-- Data to examine follows --

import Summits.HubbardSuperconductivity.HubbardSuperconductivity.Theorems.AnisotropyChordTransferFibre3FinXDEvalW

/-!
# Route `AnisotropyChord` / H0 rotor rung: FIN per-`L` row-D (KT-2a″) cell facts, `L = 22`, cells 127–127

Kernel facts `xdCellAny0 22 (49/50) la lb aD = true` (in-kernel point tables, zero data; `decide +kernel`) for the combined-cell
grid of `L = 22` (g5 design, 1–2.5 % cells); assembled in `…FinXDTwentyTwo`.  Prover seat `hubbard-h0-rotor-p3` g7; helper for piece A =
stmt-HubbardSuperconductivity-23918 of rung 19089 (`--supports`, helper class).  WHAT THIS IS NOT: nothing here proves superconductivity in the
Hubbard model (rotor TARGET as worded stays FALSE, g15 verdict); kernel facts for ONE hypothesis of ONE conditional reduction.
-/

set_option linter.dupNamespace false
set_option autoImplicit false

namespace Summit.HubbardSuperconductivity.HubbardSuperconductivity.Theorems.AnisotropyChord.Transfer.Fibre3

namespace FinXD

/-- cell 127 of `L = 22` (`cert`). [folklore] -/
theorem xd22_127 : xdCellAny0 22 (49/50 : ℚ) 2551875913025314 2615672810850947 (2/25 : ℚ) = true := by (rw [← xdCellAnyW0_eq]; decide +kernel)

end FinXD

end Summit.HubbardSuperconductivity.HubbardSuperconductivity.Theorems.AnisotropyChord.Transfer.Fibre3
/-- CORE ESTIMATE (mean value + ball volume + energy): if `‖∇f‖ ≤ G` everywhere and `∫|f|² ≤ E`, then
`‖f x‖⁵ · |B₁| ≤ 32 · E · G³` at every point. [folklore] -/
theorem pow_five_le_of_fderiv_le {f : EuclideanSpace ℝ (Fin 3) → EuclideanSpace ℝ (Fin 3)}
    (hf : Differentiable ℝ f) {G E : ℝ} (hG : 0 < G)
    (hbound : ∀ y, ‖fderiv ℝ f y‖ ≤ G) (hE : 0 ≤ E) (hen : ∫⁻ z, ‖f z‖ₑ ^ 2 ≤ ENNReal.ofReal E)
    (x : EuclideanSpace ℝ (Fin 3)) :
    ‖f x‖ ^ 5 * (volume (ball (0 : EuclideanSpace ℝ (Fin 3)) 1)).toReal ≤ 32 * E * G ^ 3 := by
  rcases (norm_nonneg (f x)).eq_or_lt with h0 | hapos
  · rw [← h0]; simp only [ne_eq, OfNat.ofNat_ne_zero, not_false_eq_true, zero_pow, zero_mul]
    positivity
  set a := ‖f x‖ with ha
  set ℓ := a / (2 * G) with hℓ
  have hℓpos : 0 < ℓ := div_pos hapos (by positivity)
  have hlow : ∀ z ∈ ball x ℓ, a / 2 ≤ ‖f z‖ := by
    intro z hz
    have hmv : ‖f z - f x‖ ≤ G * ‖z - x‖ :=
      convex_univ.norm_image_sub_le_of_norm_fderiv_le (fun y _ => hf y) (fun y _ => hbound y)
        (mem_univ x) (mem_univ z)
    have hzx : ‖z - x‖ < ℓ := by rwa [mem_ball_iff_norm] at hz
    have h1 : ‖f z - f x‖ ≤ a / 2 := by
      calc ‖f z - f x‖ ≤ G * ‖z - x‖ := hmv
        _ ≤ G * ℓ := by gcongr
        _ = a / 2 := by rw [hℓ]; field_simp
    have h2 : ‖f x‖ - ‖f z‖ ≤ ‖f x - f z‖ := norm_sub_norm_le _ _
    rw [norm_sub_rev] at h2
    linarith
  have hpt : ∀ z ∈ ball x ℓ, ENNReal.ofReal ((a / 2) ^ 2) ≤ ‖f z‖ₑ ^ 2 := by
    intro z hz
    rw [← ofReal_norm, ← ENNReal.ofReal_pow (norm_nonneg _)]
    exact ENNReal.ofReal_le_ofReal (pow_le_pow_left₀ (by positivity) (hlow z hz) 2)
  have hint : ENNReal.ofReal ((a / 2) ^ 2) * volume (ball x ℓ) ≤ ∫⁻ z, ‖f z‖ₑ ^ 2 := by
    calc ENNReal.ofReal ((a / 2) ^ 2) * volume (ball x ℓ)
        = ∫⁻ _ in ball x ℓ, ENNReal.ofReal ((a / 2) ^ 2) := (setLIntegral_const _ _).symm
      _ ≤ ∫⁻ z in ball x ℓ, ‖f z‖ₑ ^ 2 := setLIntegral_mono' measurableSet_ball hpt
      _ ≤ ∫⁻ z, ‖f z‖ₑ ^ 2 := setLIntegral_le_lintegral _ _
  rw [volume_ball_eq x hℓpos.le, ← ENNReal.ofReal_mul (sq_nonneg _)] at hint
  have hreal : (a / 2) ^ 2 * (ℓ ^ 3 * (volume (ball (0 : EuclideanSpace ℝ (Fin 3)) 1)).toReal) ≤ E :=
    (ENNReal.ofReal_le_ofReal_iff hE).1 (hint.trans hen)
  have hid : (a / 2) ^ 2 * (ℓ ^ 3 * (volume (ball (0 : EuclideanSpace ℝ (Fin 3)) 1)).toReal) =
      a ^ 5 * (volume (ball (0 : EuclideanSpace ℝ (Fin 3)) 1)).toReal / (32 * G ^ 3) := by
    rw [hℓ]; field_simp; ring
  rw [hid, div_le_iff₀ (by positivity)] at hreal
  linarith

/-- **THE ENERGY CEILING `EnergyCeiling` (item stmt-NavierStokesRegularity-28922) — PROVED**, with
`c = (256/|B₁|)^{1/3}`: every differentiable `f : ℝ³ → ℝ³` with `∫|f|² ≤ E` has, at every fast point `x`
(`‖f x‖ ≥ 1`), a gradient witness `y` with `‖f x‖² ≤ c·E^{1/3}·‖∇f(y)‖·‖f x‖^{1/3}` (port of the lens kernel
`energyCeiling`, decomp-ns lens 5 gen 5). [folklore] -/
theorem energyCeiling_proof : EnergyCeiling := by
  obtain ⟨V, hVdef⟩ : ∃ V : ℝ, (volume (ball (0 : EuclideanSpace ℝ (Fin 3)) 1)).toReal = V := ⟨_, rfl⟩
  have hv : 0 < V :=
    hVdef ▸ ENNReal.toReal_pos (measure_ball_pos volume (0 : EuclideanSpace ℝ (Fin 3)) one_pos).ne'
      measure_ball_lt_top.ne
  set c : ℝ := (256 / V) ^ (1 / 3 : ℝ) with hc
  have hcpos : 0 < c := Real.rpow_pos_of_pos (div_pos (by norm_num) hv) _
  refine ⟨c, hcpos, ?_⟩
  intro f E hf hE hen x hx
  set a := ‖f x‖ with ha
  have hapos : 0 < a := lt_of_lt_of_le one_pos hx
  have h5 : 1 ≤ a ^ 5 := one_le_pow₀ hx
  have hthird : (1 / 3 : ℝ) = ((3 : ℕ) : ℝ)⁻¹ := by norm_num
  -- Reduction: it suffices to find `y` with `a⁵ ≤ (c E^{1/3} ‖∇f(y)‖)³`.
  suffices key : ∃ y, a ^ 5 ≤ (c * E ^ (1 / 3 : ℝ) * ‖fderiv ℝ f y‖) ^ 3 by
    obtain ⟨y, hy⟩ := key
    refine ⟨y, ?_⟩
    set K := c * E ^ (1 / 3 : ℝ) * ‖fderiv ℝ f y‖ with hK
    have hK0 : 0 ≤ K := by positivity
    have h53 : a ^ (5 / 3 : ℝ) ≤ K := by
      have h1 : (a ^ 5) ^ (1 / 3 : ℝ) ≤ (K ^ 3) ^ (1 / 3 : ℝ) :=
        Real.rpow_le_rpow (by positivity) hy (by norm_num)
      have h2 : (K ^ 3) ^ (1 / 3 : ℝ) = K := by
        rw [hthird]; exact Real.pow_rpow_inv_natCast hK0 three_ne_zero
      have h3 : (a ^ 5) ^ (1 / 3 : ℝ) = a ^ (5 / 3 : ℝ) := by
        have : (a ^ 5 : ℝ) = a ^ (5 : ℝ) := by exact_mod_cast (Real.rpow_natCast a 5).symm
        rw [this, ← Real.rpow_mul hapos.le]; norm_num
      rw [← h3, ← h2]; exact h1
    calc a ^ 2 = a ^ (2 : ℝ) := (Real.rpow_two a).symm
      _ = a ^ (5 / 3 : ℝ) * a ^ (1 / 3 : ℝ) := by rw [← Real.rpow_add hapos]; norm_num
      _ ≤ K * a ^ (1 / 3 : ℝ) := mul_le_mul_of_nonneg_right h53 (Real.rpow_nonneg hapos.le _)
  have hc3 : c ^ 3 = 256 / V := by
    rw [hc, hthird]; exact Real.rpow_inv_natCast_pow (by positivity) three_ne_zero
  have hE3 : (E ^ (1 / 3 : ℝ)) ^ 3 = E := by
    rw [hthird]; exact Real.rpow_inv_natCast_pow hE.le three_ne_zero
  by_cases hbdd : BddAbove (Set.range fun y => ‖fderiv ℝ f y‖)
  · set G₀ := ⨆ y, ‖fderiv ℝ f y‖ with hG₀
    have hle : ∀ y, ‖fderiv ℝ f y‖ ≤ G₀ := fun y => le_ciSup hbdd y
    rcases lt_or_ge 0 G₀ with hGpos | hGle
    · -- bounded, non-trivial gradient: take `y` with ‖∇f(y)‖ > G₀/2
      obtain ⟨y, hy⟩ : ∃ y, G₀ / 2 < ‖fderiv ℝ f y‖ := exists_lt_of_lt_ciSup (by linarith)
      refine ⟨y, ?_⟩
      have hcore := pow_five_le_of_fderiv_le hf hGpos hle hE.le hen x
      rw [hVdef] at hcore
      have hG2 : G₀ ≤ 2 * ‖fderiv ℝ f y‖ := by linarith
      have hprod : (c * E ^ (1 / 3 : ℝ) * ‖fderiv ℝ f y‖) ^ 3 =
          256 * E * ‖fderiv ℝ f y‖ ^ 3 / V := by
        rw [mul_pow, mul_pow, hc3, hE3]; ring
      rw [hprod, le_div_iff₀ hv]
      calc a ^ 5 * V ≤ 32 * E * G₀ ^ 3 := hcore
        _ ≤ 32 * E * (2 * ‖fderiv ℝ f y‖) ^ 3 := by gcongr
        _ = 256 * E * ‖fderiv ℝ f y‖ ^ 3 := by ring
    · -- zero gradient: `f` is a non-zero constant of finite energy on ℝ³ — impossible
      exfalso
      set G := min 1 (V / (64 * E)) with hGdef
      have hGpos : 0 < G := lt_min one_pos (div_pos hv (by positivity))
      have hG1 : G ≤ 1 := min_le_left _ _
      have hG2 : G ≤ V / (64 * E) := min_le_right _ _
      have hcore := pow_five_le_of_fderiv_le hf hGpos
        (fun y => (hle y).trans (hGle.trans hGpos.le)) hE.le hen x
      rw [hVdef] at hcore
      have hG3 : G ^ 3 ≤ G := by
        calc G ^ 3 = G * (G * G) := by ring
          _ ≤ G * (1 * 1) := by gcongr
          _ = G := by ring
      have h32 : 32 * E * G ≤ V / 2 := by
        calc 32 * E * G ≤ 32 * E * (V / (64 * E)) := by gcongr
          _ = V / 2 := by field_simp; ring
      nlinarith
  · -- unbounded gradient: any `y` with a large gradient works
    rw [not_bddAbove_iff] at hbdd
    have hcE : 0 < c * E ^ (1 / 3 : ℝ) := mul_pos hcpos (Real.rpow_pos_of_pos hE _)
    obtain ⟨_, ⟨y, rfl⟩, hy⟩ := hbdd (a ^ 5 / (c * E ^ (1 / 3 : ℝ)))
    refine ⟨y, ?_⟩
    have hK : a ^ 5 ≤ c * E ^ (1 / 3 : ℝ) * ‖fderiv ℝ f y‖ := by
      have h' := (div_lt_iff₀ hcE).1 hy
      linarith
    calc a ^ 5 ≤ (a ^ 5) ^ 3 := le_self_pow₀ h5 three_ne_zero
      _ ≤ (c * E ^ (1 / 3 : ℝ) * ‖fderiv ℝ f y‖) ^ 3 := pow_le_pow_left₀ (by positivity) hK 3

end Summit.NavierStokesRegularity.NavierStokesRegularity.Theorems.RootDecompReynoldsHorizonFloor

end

-- Data to examine concluded --

• [What the exercise asks] Among the entries above, identify all lines with "point" and copy them.

• [Exercise answer]
Kernel facts `xdCellAny0 22 (49/50) la lb aD = true` (in-kernel point tables, zero data; `decide +kernel`) for the combined-cell
`‖f x‖⁵ · |B₁| ≤ 32 · E · G³` at every point. [folklore] -/
`c = (256/|B₁|)^{1/3}`: every differentiable `f : ℝ³ → ℝ³` with `∫|f|² ≤ E` has, at every fast point `x`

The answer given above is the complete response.